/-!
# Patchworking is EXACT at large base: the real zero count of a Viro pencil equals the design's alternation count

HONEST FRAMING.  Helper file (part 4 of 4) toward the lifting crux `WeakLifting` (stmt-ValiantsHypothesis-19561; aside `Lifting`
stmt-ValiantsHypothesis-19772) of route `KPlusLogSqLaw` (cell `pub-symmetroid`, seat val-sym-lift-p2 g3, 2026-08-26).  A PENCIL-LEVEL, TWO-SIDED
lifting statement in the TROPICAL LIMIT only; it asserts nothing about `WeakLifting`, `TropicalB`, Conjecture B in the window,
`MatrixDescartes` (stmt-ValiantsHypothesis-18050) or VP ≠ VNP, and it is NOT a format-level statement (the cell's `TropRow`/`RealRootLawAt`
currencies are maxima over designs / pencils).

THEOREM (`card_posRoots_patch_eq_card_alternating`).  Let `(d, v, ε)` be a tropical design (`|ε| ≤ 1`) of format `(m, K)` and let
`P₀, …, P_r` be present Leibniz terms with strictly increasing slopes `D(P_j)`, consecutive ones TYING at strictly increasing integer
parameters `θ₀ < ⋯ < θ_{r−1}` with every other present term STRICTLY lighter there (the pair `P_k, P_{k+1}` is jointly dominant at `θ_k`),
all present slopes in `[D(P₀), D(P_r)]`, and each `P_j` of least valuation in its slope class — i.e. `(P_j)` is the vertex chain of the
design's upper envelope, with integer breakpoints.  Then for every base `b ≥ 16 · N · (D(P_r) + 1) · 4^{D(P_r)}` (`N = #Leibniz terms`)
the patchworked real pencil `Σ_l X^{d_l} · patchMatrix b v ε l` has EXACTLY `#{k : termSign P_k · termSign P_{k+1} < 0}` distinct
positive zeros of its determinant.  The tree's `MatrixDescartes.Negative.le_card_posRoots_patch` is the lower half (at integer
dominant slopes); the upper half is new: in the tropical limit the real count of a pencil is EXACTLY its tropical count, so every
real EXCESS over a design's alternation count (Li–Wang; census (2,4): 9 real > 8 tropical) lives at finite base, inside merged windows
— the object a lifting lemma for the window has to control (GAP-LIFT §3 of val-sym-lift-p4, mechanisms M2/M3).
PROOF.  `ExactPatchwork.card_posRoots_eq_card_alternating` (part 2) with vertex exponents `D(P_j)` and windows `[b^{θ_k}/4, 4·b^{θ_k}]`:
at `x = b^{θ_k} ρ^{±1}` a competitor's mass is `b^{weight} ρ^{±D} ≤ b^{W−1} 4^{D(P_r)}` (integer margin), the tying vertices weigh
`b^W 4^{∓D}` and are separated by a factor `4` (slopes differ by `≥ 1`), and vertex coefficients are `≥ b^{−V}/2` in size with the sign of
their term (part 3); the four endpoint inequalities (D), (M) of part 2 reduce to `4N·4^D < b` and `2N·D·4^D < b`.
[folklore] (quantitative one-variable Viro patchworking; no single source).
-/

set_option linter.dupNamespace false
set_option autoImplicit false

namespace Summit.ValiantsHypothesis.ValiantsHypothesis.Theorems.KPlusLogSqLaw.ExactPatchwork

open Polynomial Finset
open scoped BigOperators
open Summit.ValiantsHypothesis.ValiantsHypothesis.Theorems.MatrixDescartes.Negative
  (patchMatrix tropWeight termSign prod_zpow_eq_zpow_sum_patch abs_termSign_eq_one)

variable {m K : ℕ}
........
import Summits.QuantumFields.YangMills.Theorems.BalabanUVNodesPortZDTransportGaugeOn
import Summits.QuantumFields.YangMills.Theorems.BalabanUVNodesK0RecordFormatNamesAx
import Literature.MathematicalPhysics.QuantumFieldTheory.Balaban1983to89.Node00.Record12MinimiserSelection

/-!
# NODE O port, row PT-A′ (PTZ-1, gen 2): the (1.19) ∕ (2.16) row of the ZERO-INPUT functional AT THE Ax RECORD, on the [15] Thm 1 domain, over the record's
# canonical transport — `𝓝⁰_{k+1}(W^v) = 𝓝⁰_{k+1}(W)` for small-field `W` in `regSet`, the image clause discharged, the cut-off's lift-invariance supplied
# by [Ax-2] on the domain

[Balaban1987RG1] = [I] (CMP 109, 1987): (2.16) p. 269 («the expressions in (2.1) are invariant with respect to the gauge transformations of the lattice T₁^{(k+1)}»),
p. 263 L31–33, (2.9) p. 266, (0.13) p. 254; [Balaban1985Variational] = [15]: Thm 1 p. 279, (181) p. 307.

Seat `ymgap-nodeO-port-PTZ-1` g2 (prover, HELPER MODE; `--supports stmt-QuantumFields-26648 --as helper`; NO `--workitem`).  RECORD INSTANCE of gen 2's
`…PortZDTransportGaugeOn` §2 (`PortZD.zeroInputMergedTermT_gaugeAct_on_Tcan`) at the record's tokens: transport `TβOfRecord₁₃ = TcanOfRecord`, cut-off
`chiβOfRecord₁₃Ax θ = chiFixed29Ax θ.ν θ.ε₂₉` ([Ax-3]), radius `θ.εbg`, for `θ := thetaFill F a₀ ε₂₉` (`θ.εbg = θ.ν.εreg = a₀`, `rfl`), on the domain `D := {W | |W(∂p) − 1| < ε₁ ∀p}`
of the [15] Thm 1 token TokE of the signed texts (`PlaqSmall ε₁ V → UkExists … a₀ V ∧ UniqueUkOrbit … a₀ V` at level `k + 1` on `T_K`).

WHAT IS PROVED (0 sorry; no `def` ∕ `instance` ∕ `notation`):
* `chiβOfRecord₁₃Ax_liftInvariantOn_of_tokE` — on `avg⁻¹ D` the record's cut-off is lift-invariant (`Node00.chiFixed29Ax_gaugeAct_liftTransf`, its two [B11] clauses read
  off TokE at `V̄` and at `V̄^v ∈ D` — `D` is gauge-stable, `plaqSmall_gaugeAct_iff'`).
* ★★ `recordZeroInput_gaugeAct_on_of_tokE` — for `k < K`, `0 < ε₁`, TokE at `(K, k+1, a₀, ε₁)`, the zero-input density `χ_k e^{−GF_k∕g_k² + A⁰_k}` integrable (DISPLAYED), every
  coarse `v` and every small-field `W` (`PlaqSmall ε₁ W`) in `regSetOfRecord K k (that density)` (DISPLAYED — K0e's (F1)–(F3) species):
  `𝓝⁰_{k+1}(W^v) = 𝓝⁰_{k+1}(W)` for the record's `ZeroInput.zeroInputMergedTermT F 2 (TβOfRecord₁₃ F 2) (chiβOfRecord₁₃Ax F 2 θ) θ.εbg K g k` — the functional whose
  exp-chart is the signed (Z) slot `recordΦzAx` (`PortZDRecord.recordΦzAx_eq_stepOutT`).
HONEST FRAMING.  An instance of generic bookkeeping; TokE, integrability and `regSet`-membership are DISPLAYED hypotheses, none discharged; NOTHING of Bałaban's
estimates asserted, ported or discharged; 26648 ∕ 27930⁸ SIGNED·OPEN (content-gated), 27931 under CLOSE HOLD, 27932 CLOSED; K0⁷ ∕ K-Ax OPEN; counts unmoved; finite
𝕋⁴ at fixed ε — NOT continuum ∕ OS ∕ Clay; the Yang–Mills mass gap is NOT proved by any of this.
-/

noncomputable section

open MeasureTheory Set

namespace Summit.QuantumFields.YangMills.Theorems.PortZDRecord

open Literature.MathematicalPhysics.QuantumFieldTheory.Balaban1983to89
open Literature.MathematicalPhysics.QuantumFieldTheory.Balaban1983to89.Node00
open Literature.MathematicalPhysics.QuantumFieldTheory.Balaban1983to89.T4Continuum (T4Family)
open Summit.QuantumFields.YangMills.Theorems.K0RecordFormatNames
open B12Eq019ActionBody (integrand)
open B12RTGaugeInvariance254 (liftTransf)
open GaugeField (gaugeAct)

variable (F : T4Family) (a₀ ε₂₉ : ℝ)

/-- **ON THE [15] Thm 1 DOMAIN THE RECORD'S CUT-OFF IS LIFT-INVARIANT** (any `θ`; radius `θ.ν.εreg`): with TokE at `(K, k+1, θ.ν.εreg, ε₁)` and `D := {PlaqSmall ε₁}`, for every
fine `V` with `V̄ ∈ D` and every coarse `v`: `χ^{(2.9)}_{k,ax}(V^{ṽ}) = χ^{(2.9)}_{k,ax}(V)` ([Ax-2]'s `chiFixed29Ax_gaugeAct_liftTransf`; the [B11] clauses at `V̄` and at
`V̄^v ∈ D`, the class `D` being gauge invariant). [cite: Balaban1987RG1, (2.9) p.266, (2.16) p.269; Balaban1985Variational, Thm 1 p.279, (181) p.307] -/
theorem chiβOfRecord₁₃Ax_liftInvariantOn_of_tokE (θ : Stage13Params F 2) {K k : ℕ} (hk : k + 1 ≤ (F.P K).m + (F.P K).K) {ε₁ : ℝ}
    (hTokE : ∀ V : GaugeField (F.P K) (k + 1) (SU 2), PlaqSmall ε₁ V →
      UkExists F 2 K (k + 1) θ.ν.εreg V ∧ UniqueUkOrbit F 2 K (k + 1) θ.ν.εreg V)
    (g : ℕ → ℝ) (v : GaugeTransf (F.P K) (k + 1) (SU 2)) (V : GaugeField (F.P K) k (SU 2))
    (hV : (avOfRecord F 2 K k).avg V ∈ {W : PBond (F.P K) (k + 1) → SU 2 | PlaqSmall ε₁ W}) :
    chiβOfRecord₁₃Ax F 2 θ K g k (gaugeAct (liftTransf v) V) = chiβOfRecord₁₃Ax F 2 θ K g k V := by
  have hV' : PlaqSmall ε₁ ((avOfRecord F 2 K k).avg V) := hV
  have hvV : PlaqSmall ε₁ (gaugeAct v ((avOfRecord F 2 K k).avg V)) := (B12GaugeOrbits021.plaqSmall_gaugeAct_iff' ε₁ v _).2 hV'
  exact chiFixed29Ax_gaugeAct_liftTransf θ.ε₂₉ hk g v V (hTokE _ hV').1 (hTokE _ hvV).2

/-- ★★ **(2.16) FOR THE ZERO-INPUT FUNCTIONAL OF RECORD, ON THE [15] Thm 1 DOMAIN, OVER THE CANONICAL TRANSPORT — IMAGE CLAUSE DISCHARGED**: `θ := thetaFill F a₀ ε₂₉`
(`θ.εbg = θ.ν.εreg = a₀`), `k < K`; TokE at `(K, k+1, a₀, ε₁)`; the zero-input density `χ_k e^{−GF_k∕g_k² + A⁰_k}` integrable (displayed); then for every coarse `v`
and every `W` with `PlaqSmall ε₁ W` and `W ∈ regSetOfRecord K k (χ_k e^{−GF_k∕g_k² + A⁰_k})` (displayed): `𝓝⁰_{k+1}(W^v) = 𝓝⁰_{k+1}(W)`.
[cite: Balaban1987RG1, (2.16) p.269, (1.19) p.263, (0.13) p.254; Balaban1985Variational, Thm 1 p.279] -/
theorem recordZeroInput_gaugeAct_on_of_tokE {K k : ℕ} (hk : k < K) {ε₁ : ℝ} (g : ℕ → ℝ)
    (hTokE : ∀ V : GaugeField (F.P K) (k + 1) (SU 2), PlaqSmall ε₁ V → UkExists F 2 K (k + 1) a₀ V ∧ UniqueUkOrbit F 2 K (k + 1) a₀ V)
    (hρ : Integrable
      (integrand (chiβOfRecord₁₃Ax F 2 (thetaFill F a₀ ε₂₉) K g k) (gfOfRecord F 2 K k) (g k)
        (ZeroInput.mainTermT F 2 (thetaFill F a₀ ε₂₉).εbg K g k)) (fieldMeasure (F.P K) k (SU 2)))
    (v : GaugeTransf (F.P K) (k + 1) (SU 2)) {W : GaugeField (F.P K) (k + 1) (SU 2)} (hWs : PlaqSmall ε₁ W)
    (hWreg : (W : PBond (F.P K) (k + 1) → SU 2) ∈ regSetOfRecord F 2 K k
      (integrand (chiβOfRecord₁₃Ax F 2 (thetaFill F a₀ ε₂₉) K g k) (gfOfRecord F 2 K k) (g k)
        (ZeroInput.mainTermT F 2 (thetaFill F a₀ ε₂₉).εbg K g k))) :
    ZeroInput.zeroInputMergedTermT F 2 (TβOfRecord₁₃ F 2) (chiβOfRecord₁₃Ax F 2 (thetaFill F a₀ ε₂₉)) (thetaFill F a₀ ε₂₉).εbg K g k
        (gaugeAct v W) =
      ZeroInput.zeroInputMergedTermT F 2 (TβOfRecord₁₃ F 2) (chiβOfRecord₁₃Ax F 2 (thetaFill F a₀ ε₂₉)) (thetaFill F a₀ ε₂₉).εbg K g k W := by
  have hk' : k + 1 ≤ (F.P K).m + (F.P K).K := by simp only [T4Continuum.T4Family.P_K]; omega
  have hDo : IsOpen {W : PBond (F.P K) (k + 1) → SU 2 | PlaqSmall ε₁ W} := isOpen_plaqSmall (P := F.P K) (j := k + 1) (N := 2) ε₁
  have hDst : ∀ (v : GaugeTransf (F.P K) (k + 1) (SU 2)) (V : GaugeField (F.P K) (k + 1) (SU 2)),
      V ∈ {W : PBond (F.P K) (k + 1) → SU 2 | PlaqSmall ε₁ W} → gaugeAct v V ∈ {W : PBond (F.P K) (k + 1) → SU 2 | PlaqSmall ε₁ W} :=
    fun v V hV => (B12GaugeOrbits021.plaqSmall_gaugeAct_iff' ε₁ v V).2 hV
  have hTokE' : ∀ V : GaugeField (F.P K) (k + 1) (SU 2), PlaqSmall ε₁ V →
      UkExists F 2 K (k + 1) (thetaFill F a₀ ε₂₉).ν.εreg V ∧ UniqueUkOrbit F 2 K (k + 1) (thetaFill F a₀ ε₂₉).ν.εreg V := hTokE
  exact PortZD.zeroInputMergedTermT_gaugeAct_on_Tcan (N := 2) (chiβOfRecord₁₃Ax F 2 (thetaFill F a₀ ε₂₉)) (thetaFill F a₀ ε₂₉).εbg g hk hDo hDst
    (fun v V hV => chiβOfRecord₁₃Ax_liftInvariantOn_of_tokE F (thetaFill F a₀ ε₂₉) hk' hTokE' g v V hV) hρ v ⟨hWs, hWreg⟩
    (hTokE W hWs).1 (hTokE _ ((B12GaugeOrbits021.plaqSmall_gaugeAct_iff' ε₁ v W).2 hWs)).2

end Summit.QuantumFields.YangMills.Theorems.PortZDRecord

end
........
WORK TO COMPLETE:
In the entries, how many lines include the string "cell"? Only the number should be given.

TASK SOLUTION:
2